Ashutosh Nema & Anupama Rasale
AMD Compilers Team
Vectorization Of Conditional Statements

• Auto-vectorization is an essential compiler optimization.

• In the presence of control flow, it gets challenging.

• Generally, compilers deploy if-conversion and code flattening approach to vectorize control flow.
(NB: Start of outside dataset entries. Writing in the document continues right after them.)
import Literature.Analysis.UnboundedOperators.SemigroupDuhamel
import HarnessLib

/-!
# The abstract Cauchy problem: classical solutions of `u′ = Au + g` are given by the variation of
  constants formula `u(t) = T(t)u(0) + ∫₀ᵗ T(t − s)g(s) ds`; uniqueness for `u′ = Au`

Analysis/UnboundedOperators proofs-layer file (theorems only, no definitions, no named facts),
continuing `SemigroupDuhamel.lean`, for the tree's `C0Semigroup 𝕜 E` on a Banach space with a
compatible real structure. Engel–Nagel (2000), Ch. II Prop. 6.2 / Thm. 6.7 (well-posedness of the
homogeneous abstract Cauchy problem: for `x ∈ D(A)` the orbit `T(·)x` is the UNIQUE classical
solution) and Ch. VI Cor. 7.8 / Pazy (1983) §4.2 (an `E`-valued classical solution of the
inhomogeneous problem `u′(s) = Au(s) + g(s)` on `(0, t)`, continuous on `[0, t]`, satisfies the
variation of constants formula):

* `continuousOn_app_sub_apply` — `s ↦ T(t − s)w(s)` is continuous on `[0, t]` when `w` is;
* **`eq_app_add_integral_of_hasDerivAt`** — classical ⇒ mild:
  `u(t) = T(t)u(0) + ∫₀ᵗ T(t − s)g(s) ds` (the product rule `hasDerivWithinAt_app_sub_apply` gives
  `d/ds T(t − s)u(s) = T(t − s)g(s)` on `(0, t)`; fundamental theorem of calculus);
* **`eq_app_of_hasDerivAt`** — UNIQUENESS for `u′ = Au`: a classical solution is `u(t) = T(t)u(0)`
  (existence for `u(0) ∈ D(A)` is the tree's `hasDerivAt_app_of_mem`).

So for every linear evolution equation whose operator comes with a C₀-semigroup in the tree (heat /
similarity-variable semigroups, the Hille–Yosida semigroups of `HilleYosida*.lean`), classical
solutions are unique and are represented by Duhamel's formula — the form in which linearised
stability / instability arguments (Jia–Šverák, the sheet-ℝ renewal route) consume the semigroup.

## References

* K.-J. Engel, R. Nagel, *One-Parameter Semigroups for Linear Evolution Equations* (2000),
  Ch. II Prop. 6.2, Thm. 6.7; Ch. VI §7 (inhomogeneous Cauchy problems), Cor. 7.8. [EngelNagel2000]
* A. Pazy, *Semigroups of Linear Operators and Applications to PDE* (1983), Thm. 4.1.3, §4.2 (2.3).
-/

noncomputable section

open MeasureTheory Set Filter Topology
open scoped NNReal

namespace Literature.Analysis.UnboundedOperators

namespace C0Semigroup

variable {𝕜 E : Type*} [RCLike 𝕜] [NormedAddCommGroup E] [NormedSpace 𝕜 E]

/-- `s ↦ T(t − s)w(s)` is continuous on `[0, t]` (indeed on any set) when `w` is continuous there
(joint continuity with bounded times). [cite: EngelNagel2000, Ch. I Prop. 5.5] -/
theorem continuousOn_app_sub_apply [CompleteSpace E] (T : C0Semigroup 𝕜 E) (t : ℝ) {w : ℝ → E} {U : Set ℝ}
    (hw : ContinuousOn w U) : ContinuousOn (fun s : ℝ => T.app (t - s).toNNReal (w s)) U := by
  intro s₀ hs₀
  have hτ : Tendsto (fun s : ℝ => (t - s).toNNReal) (𝓝[U] s₀) (𝓝 (t - s₀).toNNReal) :=
    ((continuous_real_toNNReal.comp (continuous_const.sub continuous_id)).tendsto s₀).mono_left nhdsWithin_le_nhds
  have hbd : ∀ᶠ s in 𝓝[U] s₀, (t - s).toNNReal ≤ (t - s₀ + 1).toNNReal := by
    filter_upwards [mem_nhdsWithin_of_mem_nhds (Ioi_mem_nhds (show s₀ - 1 < s₀ by linarith))] with s hs
    exact Real.toNNReal_le_toNNReal (by linarith [mem_Ioi.1 hs])
  exact T.tendsto_app_apply hτ hbd (hw s₀ hs₀)

variable [NormedSpace ℝ E] [IsScalarTower ℝ 𝕜 E] [CompleteSpace E]

/-- **Classical solutions are mild solutions (variation of constants formula).** Let `u : ℝ → E` be
continuous on `[0, t]`, with `u(s) ∈ D(A)` and derivative `u′(s) = Au(s) + g(s)` at every
`s ∈ (0, t)`, where `g` is continuous on `[0, t]`. Then
`u(t) = T(t)u(0) + ∫₀ᵗ T(t − s)g(s) ds`. [cite: EngelNagel2000, Ch. VI Cor. 7.8] -/
theorem eq_app_add_integral_of_hasDerivAt (T : C0Semigroup 𝕜 E) {u g : ℝ → E} {t : ℝ} (ht : 0 ≤ t)
    (hu : ContinuousOn u (Icc 0 t)) (hg : ContinuousOn g (Icc 0 t))
    (hdom : ∀ s ∈ Ioo 0 t, u s ∈ T.generator.domain)
    (hderiv : ∀ (s : ℝ) (hs : s ∈ Ioo 0 t), HasDerivAt u (T.generator ⟨u s, hdom s hs⟩ + g s) s) :
    u t = T.app t.toNNReal (u 0) + ∫ s in (0 : ℝ)..t, T.app (t - s).toNNReal (g s) := by
  set ψ : ℝ → E := fun s => T.app (t - s).toNNReal (u s) with hψ
  have hcont : ContinuousOn ψ (Icc 0 t) := T.continuousOn_app_sub_apply t hu
  have hder : ∀ s ∈ Ioo 0 t, HasDerivAt ψ (T.app (t - s).toNNReal (g s)) s := by
    intro s hs
    have hprod := (T.hasDerivWithinAt_app_sub_apply hs.2 (U := Set.univ) (hderiv s hs).hasDerivWithinAt
      (hdom s hs)).hasDerivAt Filter.univ_mem
    refine hprod.congr_deriv ?_
    rw [map_add]
    abel
  have hint : IntervalIntegrable (fun s => T.app (t - s).toNNReal (g s)) volume 0 t :=
    (T.continuousOn_app_sub_apply t hg).intervalIntegrable_of_Icc ht
  have hftc := intervalIntegral.integral_eq_sub_of_hasDerivAt_of_le ht hcont hder hint
  have hψt : ψ t = u t := by simp only [hψ, sub_self, Real.toNNReal_zero, app_zero, one_apply_eq_self]
  have hψ0 : ψ 0 = T.app t.toNNReal (u 0) := by simp only [hψ, sub_zero]
  rw [hftc, hψt, hψ0]
  abel

/-- **Uniqueness for the homogeneous abstract Cauchy problem** (Engel–Nagel II Thm. 6.7): a function
`u` continuous on `[0, t]`, with `u(s) ∈ D(A)` and `u′(s) = Au(s)` on `(0, t)`, satisfies
`u(t) = T(t)u(0)`. Together with the tree's `hasDerivAt_app_of_mem` (orbits of `D(A)` are classical
solutions) this is well-posedness of `u′ = Au`, `u(0) = x ∈ D(A)`. [cite: EngelNagel2000, Ch. II Thm. 6.7] -/
theorem eq_app_of_hasDerivAt (T : C0Semigroup 𝕜 E) {u : ℝ → E} {t : ℝ} (ht : 0 ≤ t)
    (hu : ContinuousOn u (Icc 0 t)) (hdom : ∀ s ∈ Ioo 0 t, u s ∈ T.generator.domain)
    (hderiv : ∀ (s : ℝ) (hs : s ∈ Ioo 0 t), HasDerivAt u (T.generator ⟨u s, hdom s hs⟩) s) :
    u t = T.app t.toNNReal (u 0) := by
  have h := T.eq_app_add_integral_of_hasDerivAt (g := fun _ => 0) ht hu continuousOn_const hdom
    (fun s hs => by rw [add_zero]; exact hderiv s hs)
  simpa using h

/-- The same on the whole half-line: a classical solution of `u′ = Au` on `(0, ∞)`, continuous on
`[0, ∞)`, is the semigroup orbit `u(t) = T(t)u(0)` for every `t ≥ 0`. [cite: EngelNagel2000, Ch. II Thm. 6.7] -/
theorem eq_app_of_hasDerivAt_Ioi (T : C0Semigroup 𝕜 E) {u : ℝ → E} (hu : ContinuousOn u (Ici 0))
    (hdom : ∀ s : ℝ, 0 < s → u s ∈ T.generator.domain)
    (hderiv : ∀ (s : ℝ) (hs : 0 < s), HasDerivAt u (T.generator ⟨u s, hdom s hs⟩) s) (t : ℝ≥0) :
    u t = T.app t (u 0) := by
  have h := T.eq_app_of_hasDerivAt (t := (t : ℝ)) t.coe_nonneg (hu.mono Icc_subset_Ici_self)
    (fun s hs => hdom s hs.1) (fun s hs => hderiv s hs.1)
  rwa [Real.toNNReal_coe] at h

end C0Semigroup

end Literature.Analysis.UnboundedOperators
• These approaches sometimes suboptimal and leave an optimization opportunity on table.

Example:
```c
for (unsigned i = 0; i < len; i++) {
    if (X[i])
        A[i] = B[i] + C[i];
}
```
Current State Of Loop Vectorization

• LLVM already supports the vectorization of conditional statements.

• LLVM auto vectorization techniques deploy flattening of control flow where the guarded code is executed in all the paths with the help of predicated mask instructions.
Flattened Style Vectorization

Example:
```c
for (unsigned i = 0; i < len; i++) {
    if (X[i])
        A[i] = B[i] + C[i];
}
```

vector.body:  ; preds = %vector.body, %vector.ph
  %index = phi i64 [ 0, %vector.ph ], [ %index.next, %vector.body ]
  %0 = getelementptr inbounds i32, ptr %X, i64 %index
  %wide.load = load <8 x i32>, ptr %0, align 4, !tbaa !5
  %1 = icmp ne <8 x i32>, %wide.load, zero
  %2 = getelementptr i32, ptr %B, i64 %index
  %wide.masked.load = tail call <8 x i32> @llvm.masked.load.v8i32.p0(ptr %2, i32 4, <8 x i1> %1, <8 x i32> poison), !tbaa !5
  %3 = getelementptr i32, ptr %C, i64 %index
  %wide.masked.load15 = tail call <8 x i32> @llvm.masked.load.v8i32.p0(ptr %3, i32 4, <8 x i1> %1, <8 x i32> poison), !tbaa !5
  %4 = add nsw <8 x i32>, %wide.masked.load15, %wide.masked.load
  %5 = getelementptr i32, ptr %A, i64 %index
  tail call void @llvm.masked.store.v8i32.p0(<8 x i32> %4, ptr %5, i32 4, <8 x i1> %1), !tbaa !5
  %index.next = add nsw i64 %index, 8
  %6 = icmp eq i64 %index.next, %n.vec
  br i1 %6, label %middle.block, label %vector.body, !llvm.loop !9
Challenges With Flattened Code

• The flattened code at runtime execute the instructions in all control paths unconditionally.

• It slows down the performance when mask is all set to false and the guarded instructions are not supposed to be executed.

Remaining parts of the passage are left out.